import Literature.Topology.FourManifolds.EuclideanCollarCriterion
import Literature.Topology.FourManifolds.GradientCollarField
import Literature.Topology.FourManifolds.SmoothEmbeddingCriteria
import Literature.Topology.FourManifolds.ClosedBallProofs
import Literature.Analysis.ODE.CompactSupportFlow
import Mathlib.Analysis.Calculus.ContDiff.RCLike

/-!
# The gradient collar of a compact regular hypersurface `{F = 0}` of Euclidean space

Topic `Literature/Topology/FourManifolds` (infrastructure for the fact seat
`provefact-Literature.Geometry.Riemannian.LawsonMichelsohn1984_surrounding`: the strong isotopy of
Lawson–Michelsohn's Thm. 6.1 starts by pushing the hypersurface `e(N) = {F = 0} = ∂{F ≤ 0}` into
the domain along the normalised gradient of `F`; this file realises that push as Euclidean collar
data (`EuclideanCollarData`, `EuclideanCollarCriterion.lean`), whence a smooth embedding
`N × [0, 1] → ℝⁿ⁺²` between `e` and the level `{F = -η}`).  Everything here is **proved**.

For a real Banach space `E`, a bounded Lipschitz field `g` on `E` with global flow `θ`
(`Literature.Analysis.ODE.globalFlow`) and a differentiable `F : E → ℝ`:

* `norm_globalFlow_sub_le` — `‖θ_t q - q‖ ≤ L |t|` (bounded speed);
* `hasDerivAt_comp_globalFlow`, `monotone_comp_globalFlow`, `antitone_comp_globalFlow_sub`,
  `comp_globalFlow_eq_add` — the clock `s ↦ F (θ_s q)`: derivative `dF(g)`, monotone when
  `dF(g) ≥ 0`, of slope `≤ 1` when `dF(g) ≤ 1`, and *equal to `F q + s`* as long as `dF(g) = 1`
  along the track.

For a `C^∞` function `F` on a finite-dimensional inner product space with `{F ≤ 0}` compact and
`dF ≠ 0` on `{F = 0}`:

* `exists_gradientCollarFlow` — **the gradient collar flow**: a jointly smooth complete flow `θ`
  of `E` (the flow of the cut-off normalised gradient, `exists_gradientCollarField`), the identity
  off a compact set, along which `F` is non-decreasing with slope `≤ 1`, an open `O ⊇ {F = 0}` on
  which `dF ≠ 0`, and `η₀ > 0` such that `F (θ_s z) = F z + s` for `z ∈ O`, `|s| ≤ 4η₀`, the band
  `{-4η₀ ≤ F ≤ 0}` lies in `O`, tracks from `{F = 0}` stay in `O` for `|s| ≤ 4η₀`, and `θ_{-s}`
  carries `{F ≤ 0}` onto `{F ≤ -s}` and `{F = 0}` onto `{F = -s}` (`0 ≤ s ≤ 4η₀`);
* `exists_bandFlow`, `exists_euclideanCollarData_of_band` — **the regular interval theorem in
  `ℝⁿ⁺²`**: across a compact band `{lo' ≤ F ≤ hi'}` without critical points the clock
  `F (θ_s z) = F z + s` holds as long as the level stays in the band, and for a smooth embedding
  `e` onto the level `{F = hi}` (`lo' < lo < hi < hi'`) the map `(x, t) ↦ θ_{-(hi-lo)t} (e x)`
  underlies Euclidean collar data: a smooth embedding `N × [0, 1] → ℝⁿ⁺²` onto `{lo ≤ F ≤ hi}`;
* `exists_euclideanCollarData` — for a smooth embedding `e : N → ℝⁿ⁺²` of a compact manifold
  onto `{F = 0}` and every `η ∈ (0, η₀]`: Euclidean collar data `D` with
  `D.toFun x t = θ_{-ηt} (e x)`, `F (D.toFun x t) = -ηt`, every level `{F = -ηt}`,
  `0 ≤ t ≤ 4`, swept exactly; hence (`EuclideanCollarData.isSmoothEmbedding_collarMap`) the
  **strong isotopy `N × [0, 1] → ℝⁿ⁺²` from `e` to the level `{F = -η}`**, and `x ↦ θ_{-η} (e x)` is
  again a smooth embedding, onto `{F = -η}`.

## References

* J. Milnor, *Morse theory* (1963), Thm. 3.1 (regular interval theorem: pushing levels along the
  normalised gradient). [Milnor1963]
* J. Milnor, *Lectures on the h-cobordism theorem* (1965), Thm. 3.4 / collar neighbourhood
  theorem. [MilnorHCobordism1965]
* S. Lang, *Differential and Riemannian Manifolds* (1995), Ch. IV §1. [Lang1995]
-/

noncomputable section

·····

TASK DETAILS
Every line holding the word "hypersurface" should be copied out of the records above.

EXERCISE RESULT
# The gradient collar of a compact regular hypersurface `{F = 0}` of Euclidean space
Lawson–Michelsohn's Thm. 6.1 starts by pushing the hypersurface `e(N) = {F = 0} = ∂{F ≤ 0}` into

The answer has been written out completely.